Ilmu ibarat lentera. Eksistensinya, bukan saja memancarkan keindahan dan menerangi kegelapan. Tetapi bisa menjadi sumber penerang abadi. Keabadian ilmu dapat kita rasakan dari aplikasi ilmu dan penyebarannya.

Penyebaran ilmu tidak mungkin terlepas dari apa yang disebut dengan istilah menuntut ilmu. Karenanya, menuntut ilmu merupakan urat nadi dari keabadian ilmu. Berkaitan dengan keabadian ilmu, Rasulullah saw. pernah bersabda, dari Anas bin Malik, ia berkata, Rasulullah saw. bersabda, “Menuntut ilmu adalah kewajiban bagi setiap muslim…” (HR. Ibnu Majah)

Sedangkan dalam hadis lain diriwayatkan Ad-Dailami dan Anas ra, “Orang yang menuntut ilmu berarti menuntut rahmat, orang yang menunut ilmu berrati menjalankan rukun Islam dan pahala yang diberikan kepadanya sama dengan pahala para Nabi.”

Dengan merujuk pada hadis di atas, kita memahami bahwa menuntut ilmu merupakan fardhu ain. Itulah sebabnya, tak ada alasan karena faktor usia, kesibukan, tidak mempunyai kesempatan, dsb. seseorang tidak melakukan interaksi dalam menuntut ilmu. Terlebih ilmu agama.

Meminjam ungkapan M.Thalib (2001), seorang yang mengaku muslim tetapi tidak tahu dan tidak mau mempelajari apa yang menjadi tanggung jawab dirinya kepada Allah dan tanggung jawab dalam kehidupan sehari-hari di dunia ini, berarti telah melanggar kewajiban yang disebutkan dalam hadis di atas.

Oleh karena itu, setiap muslim wajib mempelajari hal yang pokok bagi kehidupan agamanya walaupun dia telah mempelajari pengetahuan duniawi yang dibutuhkan dalam kepentingan hidup di dunia. Ringkasnya, belajar ilmu agama menjadi kewajiban setiap orang Islam hal ini wajib dipelajari sepanjang hayatnya untuk dapat menjalankan kewajiban agamanya sesuai dengan ketentuan yang digariskan Allah dalam Alquran dan diajarkan oleh rasulullah saw.

Mengejar Keabadian
Mempelajari ilmu berarti mengejar keabadian. Kondisi ini sejalan dengan apa yang pernah terekam dari sabda Rasulullah,”Barang siapa pergi untuk mencari ilmu yang dipelajarinya karena Allah, maka Allah akan membukakannya pintu surga kepadanya dan malaikat mengembangkan sayap-sayapnya serta malaikat langit meminta rahmat untuknya juga ikan-ikan di laut.” (HR Abu Dawud, Tirmidzi, Ibnu Majah)

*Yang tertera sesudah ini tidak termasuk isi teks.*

import Literature.NumberTheory.GaussSums.JacobiSumTeichmullerPadicProofs
import Literature.NumberTheory.EllipticCurves.Kato2004.SemilocalDecompositionProofs
import HarnessLib

/-!
# Jacobi sums of Teichmüller powers with values in `ℤ_p`: the integral characters `ω̃ᵗ`, their congruence
# `ω̃(a)ᵗ ≡ aᵗ (mod p)`, and Stickelberger's unit / valuation-one dichotomy read in `ℤ_p`

Topic `Literature/NumberTheory/GaussSums`, namespace `Literature.NumberTheory.GaussSums` (sequel of
`JacobiSumTeichmullerPadicProofs`, which proves, for `ℚ_p`-valued characters `χᵢ ≡ a ↦ a^{tᵢ} (mod p)`,
`‖J(χ₁,χ₂)‖_p = 1` if `t₁ + t₂ > p − 1` and `= p⁻¹` if `t₁ + t₂ < p − 1` [Lang1990, Ch. 1 §2 Thm. 2.1]).  THEOREMS
ONLY (no definition, no named fact, no instance, no notation, no `sorry`).

Here the characters are the INTEGRAL Teichmüller powers `MulChar.ofUnitHom (ω̃ᵗ) : MulChar (ℤ/p) ℤ_p` built from
the tree's Teichmüller character `Literature.NumberTheory.EllipticCurves.Kato2004.teichmullerChar p : 𝔽_pˣ →* ℤ_pˣ`
(`toZMod_teichmullerChar : ω̃(a) ≡ a`), as they occur as the diagonal characters of the tame principal-series types
`Fun_{ℤ_p}(Ind(ω̃ⁱ ⊗ ω̃ʲ))` (`Literature/RepresentationTheory/FiniteGroups/GL2ModularPrincipalSeries*`):

* `teichmullerChar_pow_card_sub_one` (`ω̃^{p−1} = 1` as a character), `ofUnitHom_mul_ofUnitHom`,
  `ofUnitHom_teichmullerChar_pow_apply`;
* `norm_teichmullerChar_pow_sub_natCast_pow_lt_one` — `‖ω̃(a)ᵗ − ãᵗ‖ < 1` (`ã = a.val`);
  `norm_ringHomComp_ofUnitHom_teichmullerChar_pow_sub_lt_one` — the hypothesis shape of
  `norm_jacobiSum_eq_one_of_lt_add` / `…_eq_inv_of_add_lt` for `(ofUnitHom ω̃ᵗ)` pushed to `ℚ_p`;
* **`isUnit_jacobiSum_ofUnitHom_teichmullerChar_pow`** — `tᵢ ≤ p − 2`, `p − 1 < t₁ + t₂` ⟹
  `J(ω̃^{t₁}, ω̃^{t₂}) ∈ ℤ_pˣ`; **`norm_jacobiSum_ofUnitHom_teichmullerChar_pow_eq_inv`** — `1 ≤ tᵢ`, `t₁ + t₂ < p − 1`,
  `(p−1) ∤ tᵢ, t₁+t₂` ⟹ `‖J‖ = p⁻¹` (so `p ∣ J`, `J ∉ ℤ_pˣ`);
* the QUADRATIC-TWIST instances used by the twisting operator of the tame type (`χ = ω̃^{(p−1)/2}` the quadratic
  character, `θ = ω̃ᵇ`): **`isUnit_jacobiSum_teichmuller_quadratic_of_two_mul_lt`** — for `0 < b`, `2b < p − 1`,
  `J(ω̃ᵇ·χ, χ)` is a unit; **`not_isUnit_jacobiSum_teichmuller_quadratic_of_lt_two_mul`** — for `p − 1 < 2b`,
  `b < p − 1`, it is NOT (Stickelberger exponent `b + (p−1)/2` vs. `p − 1`).
-/

noncomputable section

namespace Literature.NumberTheory.GaussSums

open Literature.NumberTheory.EllipticCurves (Kato2004.teichmullerChar Kato2004.toZMod_teichmullerChar
  Kato2004.teichmullerChar_pow_sub_one Kato2004.teichmullerChar_injective)

variable (p : ℕ) [hp : Fact p.Prime]

/-! ## The integral Teichmüller powers -/

/-- `ω̃^{p−1} = 1` as a character `𝔽_pˣ → ℤ_pˣ`. [cite: Lang1990, Ch. 1 §2] -/
theorem teichmullerChar_pow_card_sub_one : Kato2004.teichmullerChar p ^ (p - 1) = 1 :=
  MonoidHom.ext fun a => by rw [MonoidHom.pow_apply, Kato2004.teichmullerChar_pow_sub_one, MonoidHom.one_apply]

/-- `ω̃^{i + j} = ω̃ⁱ ω̃ʲ` (pointwise `pow_add`, stated for the character to fix the instance path). [cite: Lang1990, Ch. 1 §2] -/
theorem teichmullerChar_pow_add (i j : ℕ) :
    Kato2004.teichmullerChar p ^ (i + j) = Kato2004.teichmullerChar p ^ i * Kato2004.teichmullerChar p ^ j :=
  MonoidHom.ext fun a => by simp only [MonoidHom.pow_apply, MonoidHom.mul_apply, pow_add]

/-- `ω̃^{n(p−1) + t} = ω̃ᵗ`. [cite: Lang1990, Ch. 1 §2] -/
theorem teichmullerChar_pow_add_mul_card_sub_one (n t : ℕ) :
    Kato2004.teichmullerChar p ^ (n * (p - 1) + t) = Kato2004.teichmullerChar p ^ t :=
  MonoidHom.ext fun a => by
    simp only [MonoidHom.pow_apply, pow_add, pow_mul', Kato2004.teichmullerChar_pow_sub_one, one_pow, one_mul]

omit hp in
/-- `MulChar.ofUnitHom` is multiplicative. [cite: IrelandRosen1990, Ch. 8 §1] -/
theorem ofUnitHom_mul_ofUnitHom {M R : Type*} [CommMonoidWithZero M] [CommRing R] (f g : Mˣ →* Rˣ) :
    MulChar.ofUnitHom f * MulChar.ofUnitHom g = MulChar.ofUnitHom (f * g) := by
  refine MulChar.ext fun a => ?_
  rw [MulChar.coeToFun_mul, Pi.mul_apply, MulChar.ofUnitHom_eq, MulChar.ofUnitHom_eq, MulChar.ofUnitHom_eq,
    MulChar.equivToUnitHom_symm_coe, MulChar.equivToUnitHom_symm_coe, MulChar.equivToUnitHom_symm_coe,
    MonoidHom.mul_apply, Units.val_mul]

/-- Values of the integral Teichmüller power on units: `(ofUnitHom ω̃ᵗ)(a) = ω̃(a)ᵗ`. [cite: Lang1990, Ch. 1 §2] -/
theorem ofUnitHom_teichmullerChar_pow_apply (t : ℕ) (a : (ZMod p)ˣ) :
    MulChar.ofUnitHom (Kato2004.teichmullerChar p ^ t) (a : ZMod p) =
      ((Kato2004.teichmullerChar p a : ℤ_[p]ˣ) : ℤ_[p]) ^ t := by
  rw [MulChar.ofUnitHom_eq, MulChar.equivToUnitHom_symm_coe, MonoidHom.pow_apply, Units.val_pow_eq_pow_val]

/-- **`ω̃(a)ᵗ ≡ aᵗ (mod p)`**: `‖ω̃(a)ᵗ − ãᵗ‖ < 1` in `ℤ_p` for the natural lift `ã = a.val`.
[cite: Lang1990, Ch. 1 §2] -/
theorem norm_teichmullerChar_pow_sub_natCast_pow_lt_one (t : ℕ) (a : (ZMod p)ˣ) :
    ‖((Kato2004.teichmullerChar p a : ℤ_[p]ˣ) : ℤ_[p]) ^ t - (((a : ZMod p).val : ℕ) : ℤ_[p]) ^ t‖ < 1 := by
  rw [← PadicInt.mem_nonunits, ← IsLocalRing.mem_maximalIdeal, ← PadicInt.ker_toZMod, RingHom.mem_ker, map_sub,
    map_pow, map_pow, Kato2004.toZMod_teichmullerChar, map_natCast, ZMod.natCast_zmod_val, sub_self]

/-- The hypothesis shape of `norm_jacobiSum_eq_one_of_lt_add` for the `ℚ_p`-valued push-forward of the integral
Teichmüller power: `‖(ofUnitHom ω̃ᵗ)_ℚ(a) − ãᵗ‖ < 1` for `a ≠ 0`. [cite: Lang1990, Ch. 1 §2] -/
theorem norm_ringHomComp_ofUnitHom_teichmullerChar_pow_sub_lt_one (t : ℕ) (a : ZMod p) (ha : a ≠ 0) :
    ‖(MulChar.ofUnitHom (Kato2004.teichmullerChar p ^ t)).ringHomComp (PadicInt.Coe.ringHom (p := p)) a -
        ((a.val : ℕ) : ℚ_[p]) ^ t‖ < 1 := by
  have hu : IsUnit a := isUnit_iff_ne_zero.mpr ha
  obtain ⟨u, rfl⟩ := hu
  rw [MulChar.ringHomComp_apply, ofUnitHom_teichmullerChar_pow_apply, PadicInt.Coe.ringHom_apply]
  have h := norm_teichmullerChar_pow_sub_natCast_pow_lt_one p t u
  rw [PadicInt.norm_def, PadicInt.coe_sub, PadicInt.coe_pow, PadicInt.coe_pow, PadicInt.coe_natCast] at h
  exact h

/-- **`ω̃ᵗ ≠ 1` for `0 < t < p − 1`** (`𝔽_pˣ` is cyclic of order `p − 1` and `ω̃` is faithful: reduce modulo `p`).
[cite: Lang1990, Ch. 1 §2] -/
theorem teichmullerChar_pow_ne_one {t : ℕ} (ht : 0 < t) (ht' : t < p - 1) : Kato2004.teichmullerChar p ^ t ≠ 1 := by
  intro h
  obtain ⟨g, hg⟩ := IsCyclic.exists_ofOrder_eq_natCard (α := (ZMod p)ˣ)
  rw [Nat.card_eq_fintype_card, ZMod.card_units] at hg
  have hgt : g ^ t = 1 := by
    apply Kato2004.teichmullerChar_injective p
    rw [map_pow, map_one, ← MonoidHom.pow_apply, h, MonoidHom.one_apply]
  have hdvd : p - 1 ∣ t := hg ▸ orderOf_dvd_of_pow_eq_one hgt
  exact absurd (Nat.le_of_dvd ht hdvd) (not_le.mpr ht')

/-- `ω̃ⁱ = ω̃ʲ` with `i, j < p − 1` forces `i = j`. [cite: Lang1990, Ch. 1 §2] -/
theorem teichmullerChar_pow_injOn {i j : ℕ} (hi : i < p - 1) (hj : j < p - 1)
    (h : Kato2004.teichmullerChar p ^ i = Kato2004.teichmullerChar p ^ j) : i = j := by
  -- pointwise in the group `ℤ_pˣ`
  have hpt : ∀ a : (ZMod p)ˣ, Kato2004.teichmullerChar p a ^ i = Kato2004.teichmullerChar p a ^ j := fun a => by
    rw [← MonoidHom.pow_apply, ← MonoidHom.pow_apply, h]
  by_contra hne
  rcases Nat.lt_or_gt_of_ne hne with hlt | hlt
  · have h' : Kato2004.teichmullerChar p ^ (j - i) = 1 := MonoidHom.ext fun a => by
      rw [MonoidHom.pow_apply, MonoidHom.one_apply, pow_sub _ hlt.le, ← hpt a, mul_inv_cancel]
    exact teichmullerChar_pow_ne_one p (Nat.sub_pos_of_lt hlt) (by omega) h'
  · have h' : Kato2004.teichmullerChar p ^ (i - j) = 1 := MonoidHom.ext fun a => by
      rw [MonoidHom.pow_apply, MonoidHom.one_apply, pow_sub _ hlt.le, hpt a, mul_inv_cancel]
    exact teichmullerChar_pow_ne_one p (Nat.sub_pos_of_lt hlt) (by omega) h'

/-- `ofUnitHom ω̃ⁱ = ofUnitHom ω̃ʲ` with `i, j < p − 1` forces `i = j`. [cite: Lang1990, Ch. 1 §2] -/
theorem ofUnitHom_teichmullerChar_pow_injOn {i j : ℕ} (hi : i < p - 1) (hj : j < p - 1)
    (h : MulChar.ofUnitHom (Kato2004.teichmullerChar p ^ i) = MulChar.ofUnitHom (Kato2004.teichmullerChar p ^ j)) :
    i = j := by
  refine teichmullerChar_pow_injOn p hi hj ?_
  rw [MulChar.ofUnitHom_eq, MulChar.ofUnitHom_eq] at h
  exact MulChar.equivToUnitHom.symm.injective h

/-- `ofUnitHom ω̃ᵗ ≠ 1` for `0 < t < p − 1`. [cite: Lang1990, Ch. 1 §2] -/
theorem ofUnitHom_teichmullerChar_pow_ne_one {t : ℕ} (ht : 0 < t) (ht' : t < p - 1) :
    MulChar.ofUnitHom (Kato2004.teichmullerChar p ^ t) ≠ 1 := by
  intro h
  have h1 : MulChar.ofUnitHom (Kato2004.teichmullerChar p ^ t) = MulChar.ofUnitHom (Kato2004.teichmullerChar p ^ 0) := by
    rw [h, pow_zero]
    refine MulChar.ext fun a => ?_
    rw [MulChar.one_apply_coe, MulChar.ofUnitHom_eq, MulChar.equivToUnitHom_symm_coe, MonoidHom.one_apply,
      Units.val_one]
  have hp2 := hp.out.two_le
  exact absurd (ofUnitHom_teichmullerChar_pow_injOn p ht' (by omega) h1) (by omega)

/-! ## Stickelberger's dichotomy read in `ℤ_p` -/

/-- **Unit half** (`a₁ + a₂ < p − 1` in Stickelberger's indexing): for `tᵢ ≤ p − 2` with `p − 1 < t₁ + t₂` the
Jacobi sum `J(ω̃^{t₁}, ω̃^{t₂}) ∈ ℤ_p` is a UNIT. [cite: Lang1990, Ch. 1 §2 Thm. 2.1] -/
theorem isUnit_jacobiSum_ofUnitHom_teichmullerChar_pow {t₁ t₂ : ℕ} (ht₁ : t₁ ≤ p - 2) (ht₂ : t₂ ≤ p - 2)
    (hsum : p - 1 < t₁ + t₂) :
    IsUnit (jacobiSum (MulChar.ofUnitHom (Kato2004.teichmullerChar p ^ t₁))
      (MulChar.ofUnitHom (Kato2004.teichmullerChar p ^ t₂))) := by
  rw [PadicInt.isUnit_iff, PadicInt.norm_def, ← PadicInt.Coe.ringHom_apply, ← jacobiSum_ringHomComp]
  exact norm_jacobiSum_eq_one_of_lt_add ht₁ ht₂ hsum
    (fun a ha => norm_ringHomComp_ofUnitHom_teichmullerChar_pow_sub_lt_one p t₁ a ha)
    (fun a ha => norm_ringHomComp_ofUnitHom_teichmullerChar_pow_sub_lt_one p t₂ a ha)

/-- **Valuation-one half** (`a₁ + a₂ > p − 1`): for `1 ≤ tᵢ`, `t₁ + t₂ < p − 1` the Jacobi sum
`J(ω̃^{t₁}, ω̃^{t₂}) ∈ ℤ_p` has `‖J‖ = p⁻¹`; in particular it is NOT a unit. [cite: Lang1990, Ch. 1 §2 Thm. 2.1] -/
theorem norm_jacobiSum_ofUnitHom_teichmullerChar_pow_eq_inv {t₁ t₂ : ℕ} (ht₁ : 1 ≤ t₁) (ht₂ : 1 ≤ t₂)
    (hsum : t₁ + t₂ < p - 1) :
    ‖jacobiSum (MulChar.ofUnitHom (Kato2004.teichmullerChar p ^ t₁))
      (MulChar.ofUnitHom (Kato2004.teichmullerChar p ^ t₂))‖ = (p : ℝ)⁻¹ := by
  have hne : ∀ {t : ℕ}, 1 ≤ t → t < p - 1 →
      (MulChar.ofUnitHom (Kato2004.teichmullerChar p ^ t)).ringHomComp (PadicInt.Coe.ringHom (p := p)) ≠ 1 :=
    fun ht ht' => (MulChar.ringHomComp_ne_one_iff (f := PadicInt.Coe.ringHom (p := p))
      (fun _ _ hab => Subtype.ext hab)).mpr
      (ofUnitHom_teichmullerChar_pow_ne_one p ht ht')
  rw [PadicInt.norm_def, ← PadicInt.Coe.ringHom_apply, ← jacobiSum_ringHomComp]
  refine norm_jacobiSum_eq_inv_of_add_lt ht₁ ht₂ hsum
    (fun a ha => norm_ringHomComp_ofUnitHom_teichmullerChar_pow_sub_lt_one p t₁ a ha)
    (fun a ha => norm_ringHomComp_ofUnitHom_teichmullerChar_pow_sub_lt_one p t₂ a ha)
    (hne ht₁ (by omega)) (hne ht₂ (by omega)) ?_
  rw [← MulChar.ringHomComp_mul, ofUnitHom_mul_ofUnitHom, ← teichmullerChar_pow_add]
  exact hne (by omega) hsum

/-- Non-unit form of the valuation-one half. [cite: Lang1990, Ch. 1 §2 Thm. 2.1] -/
theorem not_isUnit_jacobiSum_ofUnitHom_teichmullerChar_pow {t₁ t₂ : ℕ} (ht₁ : 1 ≤ t₁) (ht₂ : 1 ≤ t₂)
    (hsum : t₁ + t₂ < p - 1) :
    ¬ IsUnit (jacobiSum (MulChar.ofUnitHom (Kato2004.teichmullerChar p ^ t₁))
      (MulChar.ofUnitHom (Kato2004.teichmullerChar p ^ t₂))) := by
  rw [PadicInt.isUnit_iff, norm_jacobiSum_ofUnitHom_teichmullerChar_pow_eq_inv p ht₁ ht₂ hsum]
  have hp1 : (1 : ℝ) < p := by exact_mod_cast hp.out.one_lt
  exact ne_of_lt (inv_lt_one_of_one_lt₀ hp1)

/-! ## The quadratic character `ω̃^{(p−1)/2}` and the twisting exponents `b ± (p−1)/2` -/

/-- The quadratic Teichmüller power is an involution: `(ω̃^{(p−1)/2})⁻¹ = ω̃^{(p−1)/2}` as `ℤ_p`-valued characters
of `𝔽_p` (`p` odd). [cite: Lang1990, Ch. 1 §2] -/
theorem ofUnitHom_teichmullerChar_pow_half_inv (hp2 : p ≠ 2) :
    (MulChar.ofUnitHom (Kato2004.teichmullerChar p ^ ((p - 1) / 2)))⁻¹ =
      MulChar.ofUnitHom (Kato2004.teichmullerChar p ^ ((p - 1) / 2)) := by
  have heven : 2 * ((p - 1) / 2) = p - 1 := Nat.two_mul_div_two_of_even (hp.out.even_sub_one hp2)
  have hsq : MulChar.ofUnitHom (Kato2004.teichmullerChar p ^ ((p - 1) / 2)) *
      MulChar.ofUnitHom (Kato2004.teichmullerChar p ^ ((p - 1) / 2)) = 1 := by
    rw [ofUnitHom_mul_ofUnitHom, ← teichmullerChar_pow_add, ← two_mul, heven, teichmullerChar_pow_card_sub_one]
    refine MulChar.ext fun a => ?_
    rw [MulChar.one_apply_coe, MulChar.ofUnitHom_eq, MulChar.equivToUnitHom_symm_coe, MonoidHom.one_apply,
      Units.val_one]
  exact inv_eq_of_mul_eq_one_left hsq

/-- **The UNSTARRED exponent gives a unit**: for `0 < b` with `2b < p − 1` (`p` odd) the Jacobi sum
`J(ω̃ᵇ · ω̃^{(p−1)/2}, ω̃^{(p−1)/2}) = J(ω̃^{b + (p−1)/2}, ω̃^{(p−1)/2})` is a unit of `ℤ_p` (Stickelberger: the exponents
sum to `b + (p − 1) > p − 1`).  This is the coefficient of the twisting operator `Σ_a χ(a)u(a)` (`χ` quadratic)
between the torus lines of the tame type `Ind(ω̃⁻ᵇ ⊗ ω̃ᵇ)` (`Literature/RepresentationTheory/FiniteGroups/
GL2ModularPrincipalSeriesLatticeTwistIndex`). [cite: Lang1990, Ch. 1 §2 Thm. 2.1] -/
theorem isUnit_jacobiSum_teichmuller_quadratic_of_two_mul_lt (hp2 : p ≠ 2) {b : ℕ} (hb : 0 < b)
    (hb2 : 2 * b < p - 1) :
    IsUnit (jacobiSum
      (MulChar.ofUnitHom (Kato2004.teichmullerChar p ^ b) * MulChar.ofUnitHom (Kato2004.teichmullerChar p ^ ((p - 1) / 2)))
      (MulChar.ofUnitHom (Kato2004.teichmullerChar p ^ ((p - 1) / 2)))) := by
  have heven : 2 * ((p - 1) / 2) = p - 1 := Nat.two_mul_div_two_of_even (hp.out.even_sub_one hp2)
  rw [ofUnitHom_mul_ofUnitHom, ← teichmullerChar_pow_add]
  exact isUnit_jacobiSum_ofUnitHom_teichmullerChar_pow p (by omega) (by omega) (by omega)

/-- **The STARRED exponent gives a non-unit**: for `p − 1 < 2b`, `b < p − 1` the Jacobi sum
`J(ω̃ᵇ · ω̃^{(p−1)/2}, ω̃^{(p−1)/2}) = J(ω̃^{b − (p−1)/2}, ω̃^{(p−1)/2})` has norm `p⁻¹` (exponents sum to `b < p − 1`).
[cite: Lang1990, Ch. 1 §2 Thm. 2.1] -/
theorem not_isUnit_jacobiSum_teichmuller_quadratic_of_lt_two_mul (hp2 : p ≠ 2) {b : ℕ} (hb : p - 1 < 2 * b)
    (hb' : b < p - 1) :
    ¬ IsUnit (jacobiSum
      (MulChar.ofUnitHom (Kato2004.teichmullerChar p ^ b) * MulChar.ofUnitHom (Kato2004.teichmullerChar p ^ ((p - 1) / 2)))
      (MulChar.ofUnitHom (Kato2004.teichmullerChar p ^ ((p - 1) / 2)))) := by
  have heven : 2 * ((p - 1) / 2) = p - 1 := Nat.two_mul_div_two_of_even (hp.out.even_sub_one hp2)
  rw [ofUnitHom_mul_ofUnitHom, ← teichmullerChar_pow_add,
    show b + (p - 1) / 2 = 1 * (p - 1) + (b - (p - 1) / 2) by omega, teichmullerChar_pow_add_mul_card_sub_one]
  exact not_isUnit_jacobiSum_ofUnitHom_teichmullerChar_pow p (by omega) (by omega) (by omega)

end Literature.NumberTheory.GaussSums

Ada garansi yang ditawarkan Rasulullah kepada kita, jika kita mencari ilmu dengan landasan karena mencari keridhaan Allah. Garansi itu adalah surga. Sebuah tempat idaman dan abadi sepanjang masa. Jaminan ini bukan sekedar memotivasi, sebab bila kita mempelajari ilmu dengan niat mencari keridhaan Allah, maka kita akan terhindar dari kebodohan dan kesesatan.

Salah satu hadis yang diriwayatkan Baihaqi berkaitan dengan persoalan kebodohan dan kesesatan, berbunyi “Janganlah kamu menjadi orang yang kelima, kamu pasti menjadi orang yang celaka.” Lengkapnya, hadis tersebut, ”Jadilah kamu seorang pengajar, atau pelajar, atau mendengarkan (ilmu) atau mencintai (ilmu) dan janganlah kamu menjadi orang yang kelima, kamu pasti menjadi orang yang celaka.” Maksud dari ‘orang yang kelima’ adalah janganlah menjadi orang yang bodoh, yang akan celaka di dunia dan akherat kelak.

Pengajar Sepanjang Masa
Merujuk hadis di atas, ada empat poin yang ditawarkan Rasulullah berkait dengan masalah menuntut ilmu dan mengamalkan ilmu. Pertama, menjadi pengajar. Kedua, menjadi pelajar. Ketiga, menjadi pendengar ilmu. Keempat, menjadi pecinta ilmu. Keempat poin itu merupakan mata rantai agar kita terhindar dari kebodohan.

Salah satu upaya dalam memotong mata rantai kebodohan adalah belajar pada seorang guru. Guru merupakan sosok pemilik ilmu. Oleh karena itu, Rasulullah mengajarkan kepada kita agar selalu hormat kepada guru, “Dari Ibnu Abbas, ia berkata,”Ada orang bertanya, “Wahai Rasulullah, siapakah teman-teman berkumpul kami yang terbaik?” Beliau bersabda,”Orang yang dapat mengingatkan kamu kepada Allah saat kamu melihatnya, pembicaraannya menambah ilmu kamu, dan perbuatannya mengingatkan kamu kepada hari akherat.” (HR. Abu Ya’la)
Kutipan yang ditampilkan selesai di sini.